In an interior that blends the aura of a club with that of a good friend’s living room, minimalist geometric paintings reminiscent of Rothko’s work hang alongside classical portraiture on the walls. Beneath the swaths of color, patrons direct their own tasting experiences with self-serve Enomatic machines, which draw from dozens of bottles to dispense servings of 1–6 ounces of red or white wines. More than 30 domestic and international wines star on the wine list, from sweet rieslings to cabernet sauvignons to the deep red of a rebellious bull’s Camaro. Sharable plates, including baked brie with apricot compote and flatbreads topped with steak and Stilton blue cheese, fuel conversation.
When Harmony Winery co-owner Kevin Croak was a teenager growing up on Long Island, he experimented with making wines from sugar and the juice of wild berries. "I used to hide them in the cemetery behind my house, hoping my dad wouldn't find them," Croak told the Indianapolis Star. "But I didn't understand about fermentation, and the bottles blew up." Luckily for visitors to the cozy tasting room and winemaking studio, Harmony Winery has mastered all aspects of the vino-crafting process.
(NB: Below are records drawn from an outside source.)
import Summits.AnomalousDissipation.AnomalousDissipation.Theorems.GalerkinInvariantLoud.Negative.Clauses
import Summits.AnomalousDissipation.AnomalousDissipation.Theorems.CubicParityLoud.Negative.MeanFlow

/-!
# Negative knowledge for the crux `MomentParity.GalerkinInvariantLoud` (stmt-AnomalousDissipation-14283), V:
# the onset viscosity is load-bearing (mean-flow floor, laminar ceiling, no `∀ν` version)

Certified copy of §2d of the cdisprove work file `Cruxes/GalerkinInvariantLoud/Disproof.lean`
(refuter-cdisprove-stmt-AnomalousDissipation-14283-0, cycle 1). Supports stmt-AnomalousDissipation-14283; no
conclusion asserts a Theses decl positively. Reuses the sibling crux's mean-flow file
(`Theorems/CubicParityLoud/Negative/MeanFlow.lean`, refuter-cdisprove-stmt-AnomalousDissipation-11465-0).

* `IsGILWitness.isWitness3` — a witness of this crux is a `CubicParityLoud` witness.
* `IsGILWitness.eps_le_meanFlow` (`ε ≤ ‖f‖₂‖ū_N‖₂`), `IsGILWitness.laminar` (`ε ≤ ‖f‖₂²/(4π²ν)`).
* `not_gilEveryViscosity` — `∃ f E ε ∀ (ν_j → 0) ∀ j …` is FALSE (first terms above the laminar threshold).
-/

namespace Summit.AnomalousDissipation.AnomalousDissipation.Theorems.GalerkinInvariantLoud.Negative

open MeasureTheory Filter Topology
open scoped ENNReal InnerProductSpace RealInnerProductSpace
open Literature.Analysis.FunctionSpaces Literature.Analysis.FluidPDE
open Summit.AnomalousDissipation.AnomalousDissipation.Theses.MomentParity
open Summit.AnomalousDissipation.AnomalousDissipation.Theorems
open Summit.AnomalousDissipation.AnomalousDissipation.Theorems.QuarticGate.Negative

noncomputable section

open Summit.AnomalousDissipation.AnomalousDissipation.Theorems.CubicParityLoud.Negative (T3 R3 H3 L2T3)

/-! ### §2d The onset viscosity is load-bearing: mean-flow floor, laminar ceiling, no `∀ν` version

Transfer to the sibling crux's witness notion (`CubicParityLoud.Negative.IsWitness`: 3-stationary, finite third
moments) and its mean-flow file: every witness carries a MACROSCOPIC level-`N` mean flow `‖ū_N‖₂ ≥ ε/‖f‖₂`, and
obeys the LAMINAR CEILING `ε ≤ ‖f‖₂²/(4π²ν)`. Hence the strengthening in which the viscosity sequence is quantified
UNIVERSALLY (`∃ f E ε ∀ ν_j → 0 ∀ j …`) is FALSE: its first terms may exceed the laminar threshold `‖f‖₂²/(4π²ε)`. -/

section Viscosity

/-- A witness of this crux is a witness of `CubicParityLoud` at the same `(f, ν, N, E, ε)`. -/
theorem IsGILWitness.isWitness3 {f : T3 → R3} {ν : ℝ} {N : ℕ} {R E ε : ℝ} {μ : Measure H3}
    (h : IsGILWitness f ν N R E ε μ) : CubicParityLoud.Negative.IsWitness f ν N E ε μ := by
  obtain ⟨hp, hl, hR, hinv, hE, hε⟩ := h
  exact ⟨hp, hl, integrable_norm_pow_of_ae_le hR 3, fun m g P hg hP => hinv m g P hg, hE, hε⟩

/-- **MEAN-FLOW FLOOR**: `ε ≤ ‖f‖₂ ‖ū_N‖₂` — loudness is the work of the level-`N` mean flow
`ū_N = Σᵢ (∫(u,eᵢ)dμ) eᵢ` (sibling `CubicParityLoud/Negative/MeanFlow.lean`). -/
theorem IsGILWitness.eps_le_meanFlow {f : T3 → R3} (hf : MemLp f 2 volume) {ν : ℝ} {N : ℕ} {R E ε : ℝ}
    {μ : Measure H3} (h : IsGILWitness f ν N R E ε μ) :
    ε ≤ Real.sqrt (∫ x, ‖f x‖ ^ 2) * Real.sqrt (∫ x, ‖CubicParityLoud.Negative.meanFlow N μ x‖ ^ 2) :=
  h.isWitness3.le_meanFlow hf

/-- **LAMINAR CEILING**: `ε ≤ ‖f‖₂²/(4π²ν)` — witnesses exist only below the laminar threshold
`ν ≤ ‖f‖₂²/(4π²ε)`. -/
theorem IsGILWitness.laminar {f : T3 → R3} (hf : MemLp f 2 volume) {ν : ℝ} (hν : 0 < ν) {N : ℕ} {R E ε : ℝ}
    (hε : 0 < ε) {μ : Measure H3} (h : IsGILWitness f ν N R E ε μ) :
    ε ≤ (∫ x, ‖f x‖ ^ 2) / (4 * Real.pi ^ 2 * ν) :=
  h.isWitness3.laminar hf hν hε

/-- STRENGTHENING 5 (refuted): the viscosity sequence quantified universally. -/
def GILEveryViscosity : Prop :=
  ∃ f : T3 → R3, Torus.IsSmooth f ∧ Torus.IsDivFree f ∧ Torus.HasZeroMean f ∧
    ∃ (E ε : ℝ), 0 < ε ∧ ∀ ν : ℕ → ℝ, (∀ j, 0 < ν j) → Tendsto ν atTop (𝓝 0) →
    ∀ j : ℕ, ∃ R : ℝ, ∃ᶠ N in atTop, ∃ μ, IsGILWitness f (ν j) N R E ε μ

/-- **`¬ GILEveryViscosity`**: along `ν_j = K/(j+1)` with `K = ‖f‖₂²/(4π²ε) + 1` there is no witness at `j = 0`
(laminar ceiling). The `∃ ν` of the crux is load-bearing through its ONSET: any proof must start below
`‖f‖₂²/(4π²ε)`. -/
theorem not_gilEveryViscosity : ¬ GILEveryViscosity := by
  rintro ⟨f, hfs, -, -, E, ε, hε, h⟩
  have hpi : 0 < Real.pi := Real.pi_pos
  set F2 : ℝ := ∫ x, ‖f x‖ ^ 2 with hF2
  have hF0 : 0 ≤ F2 := integral_nonneg fun x => by positivity
  set K : ℝ := F2 / (4 * Real.pi ^ 2 * ε) + 1 with hK
  have hK0 : 0 < K := by positivity
  have hν := h (fun j => K / ((j : ℝ) + 1)) (fun j => by positivity)
    ((tendsto_const_nhds.div_atTop (tendsto_natCast_atTop_atTop.atTop_add tendsto_const_nhds)))
  obtain ⟨R, hR⟩ := hν 0
  obtain ⟨N, μ, hμ⟩ := hR.exists
  have hlam := hμ.laminar (hfs.memLp 2) (by positivity) hε
  simp only [Nat.cast_zero, zero_add, div_one] at hlam
  -- `ε ≤ F2/(4π²K)` with `K > F2/(4π²ε)` is absurd
  rw [le_div_iff₀ (by positivity)] at hlam
  have : ε * (4 * Real.pi ^ 2 * K) = F2 + ε * (4 * Real.pi ^ 2) := by
    rw [hK]; field_simp
  linarith [mul_pos hε (by positivity : (0 : ℝ) < 4 * Real.pi ^ 2)]

end Viscosity

end

end Summit.AnomalousDissipation.AnomalousDissipation.Theorems.GalerkinInvariantLoud.Negative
Now, they invite their guests to do the same through fun, informative classes and you-make-it bottling sessions.
Clients stop in to sample some of Harmony's 35 different vintages amid luxurious leather sofas, a warm fireplace, and friendly company, pairing their wines with fine chocolates and seasonal dinner selections. Guests can cozy up to a tasting bar or commune in an event space outfitted with a big-screen TV and surround sound. Aspiring vintners hone their crafts with the winery's extensive selection of supplies, which includes custom labels for weddings or holidays, bohemian-crystal decanters for letting wine breathe, and vacuum pumps for trapping wine-spoiling poltergeists. Harmony Winery also demonstrates how cost-effective and healthy homemade wine can be, and how self-crafted vino can have lower levels of tannin and sulfites.
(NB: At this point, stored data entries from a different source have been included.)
/-- **THE FAST SET IS SOBOLEV-THIN FAR OUT**: under the hypotheses of `volume_fastSet_inter_shell_le_sobolev` and `ρ > −1`, there is `K′ ≥ 0` with
`vol({a‖y‖ ≤ ‖V y‖} ∩ {R ≤ ‖y‖}) ≤ K′ R^{−3−3ρ}` for all `R ≥ 1` — thinness rate `m = 3+3ρ` for the (C2) volume squeeze. [folklore; GNS inequality] -/
theorem volume_fastSet_inter_far_le_sobolev {ρ : ℝ} (hρ : -1 < ρ)
    {V : EuclideanSpace ℝ (Fin 3) → EuclideanSpace ℝ (Fin 3)} (hV : ContDiff ℝ 1 V) {cA cE : ℝ} (hcA : 0 ≤ cA) (hcE : 0 ≤ cE)
    (hA : ∀ L : ℝ, 0 < L → ∫⁻ y in ball (0 : EuclideanSpace ℝ (Fin 3)) L, ‖V y‖ₑ ^ 2 ≤ ENNReal.ofReal (cA * L ^ (1 - 2 * ρ)))
    (hE : ∀ L : ℝ, 0 < L → ∫⁻ y in ball (0 : EuclideanSpace ℝ (Fin 3)) L, ‖fderiv ℝ V y‖ₑ ^ 2 ≤
      ENNReal.ofReal (cE * L ^ (1 - ρ)))
    {a : ℝ} (ha : 0 < a) :
    ∃ K' : ℝ, 0 ≤ K' ∧ ∀ R : ℝ, 1 ≤ R →
      volume ({y : EuclideanSpace ℝ (Fin 3) | a * ‖y‖ ≤ ‖V y‖} ∩ {y | R ≤ ‖y‖}) ≤ ENNReal.ofReal (K' * R ^ (-3 - 3 * ρ)) := by
  obtain ⟨K, hK0, hshell⟩ := volume_fastSet_inter_shell_le_sobolev (by linarith) hV hcA hcE hA hE ha
  have hs : (-3 - 3 * ρ : ℝ) < 0 := by linarith
  refine ⟨|K| * (1 - (2 : ℝ) ^ (-3 - 3 * ρ))⁻¹, ?_, fun R hR => volume_inter_far_le_of_shell _ one_pos hs hshell hR⟩
  have h2s1 : (2 : ℝ) ^ (-3 - 3 * ρ) < 1 := Real.rpow_lt_one_of_one_lt_of_neg (by norm_num) hs
  have : 0 < (1 - (2 : ℝ) ^ (-3 - 3 * ρ))⁻¹ := inv_pos.2 (by linarith)
  positivity

end Summit.NavierStokesRegularity.NavierStokesRegularity.Theorems.PowerGaugeEulerLiouville.Loc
The story of Mallow Run Winery reads like a Steinbeck novel with a happy ending—a tale of romance, music, and farm life. John Richardson grew up on the 600-acre plot where Mallow Run now resides, but left for 35 years to become a teacher. During this time, he raised his son, Bill, whose dream of following the pastoral path of his ancestors led him to pursue a degree in Agriculture at Purdue University. After he graduated and his father retired, they both returned to John’s stomping ground with the intent of growing grapes for various Indiana wineries. Bill would meet his wife, Laura, while playing music locally in the Carmel Symphony—the former on French horn and the latter on clarinet—and thus, the triumvirate behind Mallow Run Winery was born.
Between the bushels of corn and soybeans that spring from the verdant fields, eight acres of grapevines produce the plump fruit that goes into bottles of Chardonel, Traminette, Seyval Blanc, and other varietals, and the tailpipes of any double-parked cars on the estate. The winery has become a destination to listen to live music in addition to sipping wine with friends and family, as the winery’s spacious lawn is often used for concerts from local artists.
Buck Creek Winery is truly the result of a joint effort between family and friends, and it began its first year with 1,500 vines. That was 1991. Back then, it was called Durm Vineyards, after its founders. With the help of the community, friends, and travelers from both near and far, harvests passed, and the founders sold their grapes to other wineries.
Rechristened Buck Creek Winery in the spring of 2006, the vineyard quickly became home to a host of award-winning wines, including Alley Cat, a slightly spicy red with notes of cranberry, strawberry, and territorialism.